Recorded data
══════════════════════════════

import Mathlib
import Summits.NavierStokesRegularity.NavierStokesRegularity.Theorems.EulerZoomLiouvillePowerGaugeEulerLiouvilleChiralAnchorMember
import Summits.NavierStokesRegularity.NavierStokesRegularity.Theorems.EulerZoomLiouvillePowerGaugeEulerLiouvilleHelicityTubeMemberFree
import Summits.NavierStokesRegularity.NavierStokesRegularity.Theorems.EulerZoomLiouvillePowerGaugeEulerLiouvilleClassIsometryTransport
import HarnessLib

/-!
# Crux `EulerZoomLiouville.PowerGaugeEulerLiouville` (stmt-NavierStokesRegularity-19832), `stub_nonSelfSimilarRest`:
# MEMBER-LEVEL STRATA IN ANY FRAME `R ∈ O(3)` (KEY W1-AF of the LEAD ns-typeII-p2 g16; width seat ns-ezl-w1 g10)

Route №10 `EulerZoomLiouville` (NavierStokesRegularity), crux E = stmt-NavierStokesRegularity-19832.

Frame analysis of the member-level binders named in the key (`R` a linear isometry of `ℝ³`, conjugated member `u′ = (τ,x) ↦ R u(τ, R⁻¹x)`,
`p′ = (τ,x) ↦ p(τ, R⁻¹x)`, `H′ = (τ,x) ↦ R ∘ H(τ, R⁻¹x) ∘ R⁻¹`):

* `IsAxisymSlowDrifting ρ u p` (axis `e₃` FIXED in `IsAxisymmetric`/`IsAxisymmetricScalar`) — FRAME-DEPENDENT; its any-axis member is the separate file
  `…AxisymSlowDriftingAnyAxis` (`AxisymSlowDrifting.ae_eq_zero_of_gauge_of_axisymSlowDrifting_anyAxis`).
* `IsChiralTubePast u p`, `IsHelicalTubePast ρ u p` — mathematically FRAME-FREE: the cut-off ball `B(0,R)` and the slab/drift bounds are `O(3)`-invariant, the
  curl is a pseudo-vector (`Literature.Analysis.FluidPDE.curl_conj_linearIsometryEquiv`, `CurlIsometryCovariance`) and the helicity density a pseudo-scalar
  (`inner_self_curl_conj_linearIsometryEquiv`, `HelicityDensityPseudoscalar`), so `χ ∘ R⁻¹` is a tube datum of the conjugated slice with helicity `(det R)·h ≠ 0`
  — BOTH CHIRALITIES are already in the stratum (`≠ 0`, not `> 0`), and reflections `R` (det `−1`) are allowed below.  A formal invariance proof would need the
  `O(3)`-covariance of `IsClassicalNSSolutionOn` (pointwise momentum equation, `timeDerivWithin`), which the tree does not hold; instead this file gives the
  `∃ R` MEMBER FORM by transport (`ClassIsometry.ae_eq_zero_of_conj`, this seat), which is what the skeleton consumes:
  `ChiralAnchor.chiralTubePast_trivial_anyFrame`, `HelicityTube.ae_eq_zero_of_gauge_of_helicalTubePast_anyFrame` (the helical stratum is contained in the
  chiral one for every `ρ`, `κ < 1` — line `chiral_anchor`'s `isChiralTubePast_of_isHelicalTubePast`; both members are kept since both binders are registered).
* `IsSymmetricWeak u H` (time-periodic ∨ travelling wave ∨ screw-symmetric modulus) — FRAME-FREE, and here the invariance IS elementary: the three senses
  quantify over all periods `P`, all profiles/directions `(U, G₀, b)` and all screws `(L, y₀, w)`, which conjugate to `P`, `(R U R⁻¹, R G₀(R⁻¹·) R⁻¹, R b)`,
  `(R L R⁻¹, R y₀, R w)`.  Kernel receipts: `SymmetricWeak.isSymmetricWeak_conj` (symmetry of `(u, H)` ⇒ symmetry of `(u′, H′)`) and
  `SymmetricWeak.isSymmetricWeak_of_conj` (the converse), so the registered binder `¬ IsSymmetricWeak u H` ALREADY denies every frame — no widening.

WHAT THIS IS NOT: not NS, not E, not the crux: widenings (fixed frame → any frame) / invariance receipts for already killed strata of `stub_nonSelfSimilarRest`;
19832 OPEN; no summit statement is proved by this file.
[cite: CaffarelliKohnNirenberg1982, §2; MajdaBertozziCUP2002, §1.2 Prop. 1.1 (iii)]
-/

noncomputable section

-- flat `Theorems/<Route><Decl>…` files of one crux share the namespace of the crux (tree convention)
set_option linter.dupNamespace false

open MeasureTheory Set Filter Topology Metric Function
open scoped NNReal ENNReal RealInnerProductSpace ContDiff

namespace Summit.NavierStokesRegularity.NavierStokesRegularity.Theorems.PowerGaugeEulerLiouville

open Literature.Analysis Literature.Analysis.FluidPDE

variable {u : ℝ → EuclideanSpace ℝ (Fin 3) → EuclideanSpace ℝ (Fin 3)} {p : ℝ → EuclideanSpace ℝ (Fin 3) → ℝ}
  {H : ℝ → EuclideanSpace ℝ (Fin 3) → EuclideanSpace ℝ (Fin 3) →L[ℝ] EuclideanSpace ℝ (Fin 3)} {c : ℝ≥0}

namespace ChiralAnchor

/-- ★ **THE CHIRAL-TUBE STRATUM IS EMPTY IN ANY FRAME** (`0 < ρ`; `R ∈ O(3)`, reflections included — both chiralities): crux binders verbatim + for some
linear isometry `R` of `ℝ³` the conjugated pair `u′ = (τ,x) ↦ R u(τ, R⁻¹x)`, `p′ = (τ,x) ↦ p(τ, R⁻¹x)` is a chiral tube past (`IsChiralTubePast u′ p′` δ-unfolded,
conjugated fields written literally: classical Euler on the open past, an anchor time `t₀ < 0` with slab bounds before it, a tube datum `(χ, R₀)` of the slice
`u′ t₀` with non-zero weighted helicity) ⇒ `u = 0` a.e. on `(−∞,0) × ℝ³`.  Proof: `ClassIsometry.ae_eq_zero_of_conj` ∘ `chiralTubePast_absurd` (ns-ezl-w3 g8,
K4 ∘ K2 ∘ K3 ∘ K1 of line `chiral_anchor`, ns-idea-11). [folklore transport; MajdaBertozziCUP2002 §1.2 Prop. 1.1 (iii)] -/
theorem chiralTubePast_trivial_anyFrame {ρ : ℝ} (hρ : 0 < ρ)
    (hcls : IsSuitableWeakSolutionOn (slab (EuclideanSpace ℝ (Fin 3)) (Set.Iio 0) isOpen_Iio) 0 0 u p ∧
      HasWeakSpatialGradientOn (slab (EuclideanSpace ℝ (Fin 3)) (Set.Iio 0) isOpen_Iio) u H ∧
      (∀ a : ℝ, 0 < a →
        ENNReal.ofReal (a ^ (2 * ρ)) * cknA a (0 : ℝ × EuclideanSpace ℝ (Fin 3)) u +
            ENNReal.ofReal (a ^ ρ) * cknE a (0 : ℝ × EuclideanSpace ℝ (Fin 3)) H +
          ENNReal.ofReal (a ^ (2 * ρ)) * cknD a (0 : ℝ × EuclideanSpace ℝ (Fin 3)) p ≤ (c : ℝ≥0∞)))
    (R : EuclideanSpace ℝ (Fin 3) ≃ₗᵢ[ℝ] EuclideanSpace ℝ (Fin 3))
    (hct' : IsClassicalEulerSolutionOn (Set.Iio 0) 0 (fun τ x => R (u τ (R.symm x))) (fun τ x => p τ (R.symm x)) ∧
      ∃ t₀ : ℝ, t₀ < 0 ∧
        (∀ t₁ : ℝ, t₁ < t₀ → ∃ B : ℝ, ∀ r ∈ Set.Icc t₁ t₀, ∀ x : EuclideanSpace ℝ (Fin 3),
          ‖(fun τ x => R (u τ (R.symm x))) r x‖ ≤ B) ∧
        ∃ (χ : EuclideanSpace ℝ (Fin 3) → ℝ) (R₀ : ℝ), 0 < R₀ ∧
          (ContDiff ℝ ∞ χ ∧ (∀ x : EuclideanSpace ℝ (Fin 3), |χ x| ≤ 1) ∧
              (∀ x : EuclideanSpace ℝ (Fin 3), R₀ ≤ ‖x‖ → χ x = 0) ∧
              ∀ x : EuclideanSpace ℝ (Fin 3), fderiv ℝ χ x (curl ((fun τ x => R (u τ (R.symm x))) t₀) x) = 0) ∧
            (∫ x, χ x * ⟪(fun τ x => R (u τ (R.symm x))) t₀ x, curl ((fun τ x => R (u τ (R.symm x))) t₀) x⟫) ≠ 0) :
    uncurry u =ᵐ[volume.restrict (Set.Iio (0 : ℝ) ×ˢ (Set.univ : Set (EuclideanSpace ℝ (Fin 3))))] 0 := by
  refine ClassIsometry.ae_eq_zero_of_conj hcls.1 hcls.2.1 hcls.2.2 R ?_
  intro u' p' H' hsw' hH' hg' hu' hp'
  subst hu' hp'
  exact (chiralTubePast_absurd ρ hρ _ _ _ c ⟨hsw', hH', hg'⟩ hct').elim

end ChiralAnchor

namespace HelicityTube

/-- ★ **THE HELICAL-TUBE STRATUM IS EMPTY IN ANY FRAME** (`0 < ρ ≤ ½`; `R ∈ O(3)`): crux binders verbatim + for some linear isometry `R` of `ℝ³` the
conjugated pair `(u′, p′)` is a helical tube past (`IsHelicalTubePast ρ u′ p′` δ-unfolded, conjugated fields written literally: classical Euler on the open past,
drift envelope `‖u′‖ ≤ M(−τ)^{−κ}` below `T₁` with `(1−3ρ)/(2−3ρ) < κ < 1`, a tube datum of some slice `u′ τ`, `τ < T₁`, with non-zero weighted helicity)
⇒ `u = 0` a.e. on `(−∞,0) × ℝ³`.  Proof: `ClassIsometry.ae_eq_zero_of_conj` ∘ `ae_eq_zero_of_gauge_of_helicalTubePast_free`.  (Contained in the chiral
any-frame member for every `ρ`, `κ < 1`; kept because both binders are registered.) [folklore transport] -/
theorem ae_eq_zero_of_gauge_of_helicalTubePast_anyFrame {ρ : ℝ} (hρ : 0 < ρ) (hρ2 : ρ ≤ 1 / 2)
    (hsw : IsSuitableWeakSolutionOn (slab (EuclideanSpace ℝ (Fin 3)) (Set.Iio 0) isOpen_Iio) 0 0 u p)
    (hH : HasWeakSpatialGradientOn (slab (EuclideanSpace ℝ (Fin 3)) (Set.Iio 0) isOpen_Iio) u H)
    (hgauge : ∀ a : ℝ, 0 < a →
      ENNReal.ofReal (a ^ (2 * ρ)) * cknA a (0 : ℝ × EuclideanSpace ℝ (Fin 3)) u +
          ENNReal.ofReal (a ^ ρ) * cknE a (0 : ℝ × EuclideanSpace ℝ (Fin 3)) H +
        ENNReal.ofReal (a ^ (2 * ρ)) * cknD a (0 : ℝ × EuclideanSpace ℝ (Fin 3)) p ≤ (c : ℝ≥0∞))
    (R : EuclideanSpace ℝ (Fin 3) ≃ₗᵢ[ℝ] EuclideanSpace ℝ (Fin 3))
    (hS' : ∃ T₁ M κ : ℝ,
      (IsClassicalEulerSolutionOn (Set.Iio 0) 0 (fun τ x => R (u τ (R.symm x))) (fun τ x => p τ (R.symm x)) ∧ T₁ ≤ 0 ∧ 0 ≤ M ∧ κ < 1 ∧
          (∀ τ : ℝ, τ < T₁ → ∀ x : EuclideanSpace ℝ (Fin 3), ‖(fun τ x => R (u τ (R.symm x))) τ x‖ ≤ M * (-τ) ^ (-κ))) ∧
        (1 - 3 * ρ) / (2 - 3 * ρ) < κ ∧
        ∃ τ : ℝ, τ < T₁ ∧ ∃ (χ : EuclideanSpace ℝ (Fin 3) → ℝ) (R₀ : ℝ), 0 < R₀ ∧
          (ContDiff ℝ ∞ χ ∧ (∀ x : EuclideanSpace ℝ (Fin 3), |χ x| ≤ 1) ∧
              (∀ x : EuclideanSpace ℝ (Fin 3), R₀ ≤ ‖x‖ → χ x = 0) ∧
              ∀ x : EuclideanSpace ℝ (Fin 3), fderiv ℝ χ x (curl ((fun τ x => R (u τ (R.symm x))) τ) x) = 0) ∧
            (∫ x, χ x * ⟪(fun τ x => R (u τ (R.symm x))) τ x, curl ((fun τ x => R (u τ (R.symm x))) τ) x⟫) ≠ 0) :
    uncurry u =ᵐ[volume.restrict (Set.Iio (0 : ℝ) ×ˢ (Set.univ : Set (EuclideanSpace ℝ (Fin 3))))] 0 := by
  refine ClassIsometry.ae_eq_zero_of_conj hsw hH hgauge R ?_
  intro u' p' H' hsw' hH' hg' hu' hp'
  subst hu' hp'
  exact ae_eq_zero_of_gauge_of_helicalTubePast_free hρ hρ2 hsw' hH' hg' hS'

end HelicityTube

namespace SymmetricWeak

/-- **`IsSymmetricWeak` IS FRAME-FREE (forward)**: if `(u, H)` is symmetric in one of the three weak senses (time-periodic on the past ∨ travelling wave
`u(τ,y) = U(y − τb)`, `H(τ,y) = G₀(y − τb)` ∨ screw-symmetric modulus `‖u τ (L(y − y₀) + y₀ + w)‖ = ‖u τ y‖`, `w ≠ 0`, `L w = w`), then so is the conjugated
pair `(u′, H′)` — with the same period, resp. the conjugated profile `(R U R⁻¹, R G₀(R⁻¹·) R⁻¹)` and direction `R b`, resp. the conjugated screw
`(R L R⁻¹, R y₀, R w)`.  (`IsSymmetricWeak` δ-unfolded.) [folklore] -/
theorem isSymmetricWeak_conj (R : EuclideanSpace ℝ (Fin 3) ≃ₗᵢ[ℝ] EuclideanSpace ℝ (Fin 3))
    (h : (∃ P : ℝ, 0 < P ∧ ∀ τ : ℝ, τ < 0 → u (τ - P) = u τ) ∨
      (∃ (U : EuclideanSpace ℝ (Fin 3) → EuclideanSpace ℝ (Fin 3)) (G₀ : EuclideanSpace ℝ (Fin 3) → EuclideanSpace ℝ (Fin 3) →L[ℝ] EuclideanSpace ℝ (Fin 3))
          (b : EuclideanSpace ℝ (Fin 3)), u = (fun τ y => U (y - τ • b)) ∧ H = fun τ y => G₀ (y - τ • b)) ∨
      ∃ (L : EuclideanSpace ℝ (Fin 3) ≃ₗᵢ[ℝ] EuclideanSpace ℝ (Fin 3)) (y₀ w : EuclideanSpace ℝ (Fin 3)), w ≠ 0 ∧ L w = w ∧
        ∀ τ : ℝ, τ < 0 → ∀ y : EuclideanSpace ℝ (Fin 3), ‖u τ (L (y - y₀) + y₀ + w)‖ = ‖u τ y‖) :
    (∃ P : ℝ, 0 < P ∧ ∀ τ : ℝ, τ < 0 → (fun τ x => R (u τ (R.symm x))) (τ - P) = (fun τ x => R (u τ (R.symm x))) τ) ∨
      (∃ (U : EuclideanSpace ℝ (Fin 3) → EuclideanSpace ℝ (Fin 3)) (G₀ : EuclideanSpace ℝ (Fin 3) → EuclideanSpace ℝ (Fin 3) →L[ℝ] EuclideanSpace ℝ (Fin 3))
          (b : EuclideanSpace ℝ (Fin 3)),
          (fun τ x => R (u τ (R.symm x))) = (fun τ y => U (y - τ • b)) ∧
            (fun τ x => (R : EuclideanSpace ℝ (Fin 3) →L[ℝ] EuclideanSpace ℝ (Fin 3)).comp
                ((H τ (R.symm x)).comp (R.symm : EuclideanSpace ℝ (Fin 3) →L[ℝ] EuclideanSpace ℝ (Fin 3)))) =
              fun τ y => G₀ (y - τ • b)) ∨
      ∃ (L : EuclideanSpace ℝ (Fin 3) ≃ₗᵢ[ℝ] EuclideanSpace ℝ (Fin 3)) (y₀ w : EuclideanSpace ℝ (Fin 3)), w ≠ 0 ∧ L w = w ∧
        ∀ τ : ℝ, τ < 0 → ∀ y : EuclideanSpace ℝ (Fin 3),
          ‖(fun τ x => R (u τ (R.symm x))) τ (L (y - y₀) + y₀ + w)‖ = ‖(fun τ x => R (u τ (R.symm x))) τ y‖ := by
  rcases h with ⟨P, hP, hper⟩ | ⟨U, G₀, b, hu, hHb⟩ | ⟨L, y₀, w, hw, hLw, hscrew⟩
  · -- time-periodic: the period is unchanged
    refine Or.inl ⟨P, hP, fun τ hτ => ?_⟩
    funext x
    simp only [hper τ hτ]
  · -- travelling wave: profile `R U R⁻¹`, gradient `R G₀(R⁻¹·) R⁻¹`, direction `R b`
    subst hu hHb
    refine Or.inr (Or.inl ⟨fun z => R (U (R.symm z)),
      fun z => (R : EuclideanSpace ℝ (Fin 3) →L[ℝ] EuclideanSpace ℝ (Fin 3)).comp
        ((G₀ (R.symm z)).comp (R.symm : EuclideanSpace ℝ (Fin 3) →L[ℝ] EuclideanSpace ℝ (Fin 3))),
      R b, ?_, ?_⟩)
    · funext τ x
      simp only [map_sub, map_smul, LinearIsometryEquiv.symm_apply_apply]
    · funext τ x
      simp only [map_sub, map_smul, LinearIsometryEquiv.symm_apply_apply]
  · -- screw-symmetric modulus: screw `R L R⁻¹` about `R y₀` with pitch vector `R w`
    refine Or.inr (Or.inr ⟨R.symm.trans (L.trans R), R y₀, R w, ?_, ?_, fun τ hτ y => ?_⟩)
    · intro h0
      apply hw
      simpa using congrArg R.symm h0
    · simp [LinearIsometryEquiv.trans_apply, hLw]
    · have h1 : R.symm ((R.symm.trans (L.trans R)) (y - R y₀) + R y₀ + R w) = L (R.symm y - y₀) + y₀ + w := by
        simp [LinearIsometryEquiv.trans_apply, map_add, map_sub]
      simp only [LinearIsometryEquiv.norm_map, h1]
      exact hscrew τ hτ (R.symm y)

/-- **`IsSymmetricWeak` IS FRAME-FREE (converse)**: symmetry of the conjugated pair `(u′, H′)` in one of the three weak senses gives symmetry of `(u, H)`
(apply `isSymmetricWeak_conj` with `R⁻¹` to the conjugated pair and undo the double conjugation).  Hence the registered binder `¬ IsSymmetricWeak u H` already
denies the stratum in EVERY frame: no `∃ R` widening is needed. [folklore] -/
theorem isSymmetricWeak_of_conj (R : EuclideanSpace ℝ (Fin 3) ≃ₗᵢ[ℝ] EuclideanSpace ℝ (Fin 3))
    (h : (∃ P : ℝ, 0 < P ∧ ∀ τ : ℝ, τ < 0 → (fun τ x => R (u τ (R.symm x))) (τ - P) = (fun τ x => R (u τ (R.symm x))) τ) ∨
      (∃ (U : EuclideanSpace ℝ (Fin 3) → EuclideanSpace ℝ (Fin 3)) (G₀ : EuclideanSpace ℝ (Fin 3) → EuclideanSpace ℝ (Fin 3) →L[ℝ] EuclideanSpace ℝ (Fin 3))
          (b : EuclideanSpace ℝ (Fin 3)),
          (fun τ x => R (u τ (R.symm x))) = (fun τ y => U (y - τ • b)) ∧
            (fun τ x => (R : EuclideanSpace ℝ (Fin 3) →L[ℝ] EuclideanSpace ℝ (Fin 3)).comp
                ((H τ (R.symm x)).comp (R.symm : EuclideanSpace ℝ (Fin 3) →L[ℝ] EuclideanSpace ℝ (Fin 3)))) =
              fun τ y => G₀ (y - τ • b)) ∨
      ∃ (L : EuclideanSpace ℝ (Fin 3) ≃ₗᵢ[ℝ] EuclideanSpace ℝ (Fin 3)) (y₀ w : EuclideanSpace ℝ (Fin 3)), w ≠ 0 ∧ L w = w ∧
        ∀ τ : ℝ, τ < 0 → ∀ y : EuclideanSpace ℝ (Fin 3),
          ‖(fun τ x => R (u τ (R.symm x))) τ (L (y - y₀) + y₀ + w)‖ = ‖(fun τ x => R (u τ (R.symm x))) τ y‖) :
    (∃ P : ℝ, 0 < P ∧ ∀ τ : ℝ, τ < 0 → u (τ - P) = u τ) ∨
      (∃ (U : EuclideanSpace ℝ (Fin 3) → EuclideanSpace ℝ (Fin 3)) (G₀ : EuclideanSpace ℝ (Fin 3) → EuclideanSpace ℝ (Fin 3) →L[ℝ] EuclideanSpace ℝ (Fin 3))
          (b : EuclideanSpace ℝ (Fin 3)), u = (fun τ y => U (y - τ • b)) ∧ H = fun τ y => G₀ (y - τ • b)) ∨
      ∃ (L : EuclideanSpace ℝ (Fin 3) ≃ₗᵢ[ℝ] EuclideanSpace ℝ (Fin 3)) (y₀ w : EuclideanSpace ℝ (Fin 3)), w ≠ 0 ∧ L w = w ∧
        ∀ τ : ℝ, τ < 0 → ∀ y : EuclideanSpace ℝ (Fin 3), ‖u τ (L (y - y₀) + y₀ + w)‖ = ‖u τ y‖ := by
  -- undo the conjugation: `u = conj_{R⁻¹} u′`, `H = conj_{R⁻¹} H′`
  have hu : u = fun τ x => R.symm ((fun τ x => R (u τ (R.symm x))) τ (R.symm.symm x)) := by
    funext τ x
    simp
  have hH : H = fun τ x => (R.symm : EuclideanSpace ℝ (Fin 3) →L[ℝ] EuclideanSpace ℝ (Fin 3)).comp
      (((fun τ x => (R : EuclideanSpace ℝ (Fin 3) →L[ℝ] EuclideanSpace ℝ (Fin 3)).comp
          ((H τ (R.symm x)).comp (R.symm : EuclideanSpace ℝ (Fin 3) →L[ℝ] EuclideanSpace ℝ (Fin 3)))) τ (R.symm.symm x)).comp
        (R.symm.symm : EuclideanSpace ℝ (Fin 3) →L[ℝ] EuclideanSpace ℝ (Fin 3))) := by
    funext τ x
    ext v i
    simp
  have h' := isSymmetricWeak_conj (u := fun τ x => R (u τ (R.symm x)))
    (H := fun τ x => (R : EuclideanSpace ℝ (Fin 3) →L[ℝ] EuclideanSpace ℝ (Fin 3)).comp
      ((H τ (R.symm x)).comp (R.symm : EuclideanSpace ℝ (Fin 3) →L[ℝ] EuclideanSpace ℝ (Fin 3)))) R.symm h
  rw [← hu, ← hH] at h'
  exact h'

end SymmetricWeak

end Summit.NavierStokesRegularity.NavierStokesRegularity.Theorems.PowerGaugeEulerLiouville

end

══════════════════════════════

#### TO DO
From the records above, repeat exactly the lines from the one with "namespace HelicityTube" through the one with "HELICAL-TUBE STRATUM IS", both included.

#### RESULT OF THIS TASK
namespace HelicityTube

/-- ★ **THE HELICAL-TUBE STRATUM IS EMPTY IN ANY FRAME** (`0 < ρ ≤ ½`; `R ∈ O(3)`): crux binders verbatim + for some linear isometry `R` of `ℝ³` the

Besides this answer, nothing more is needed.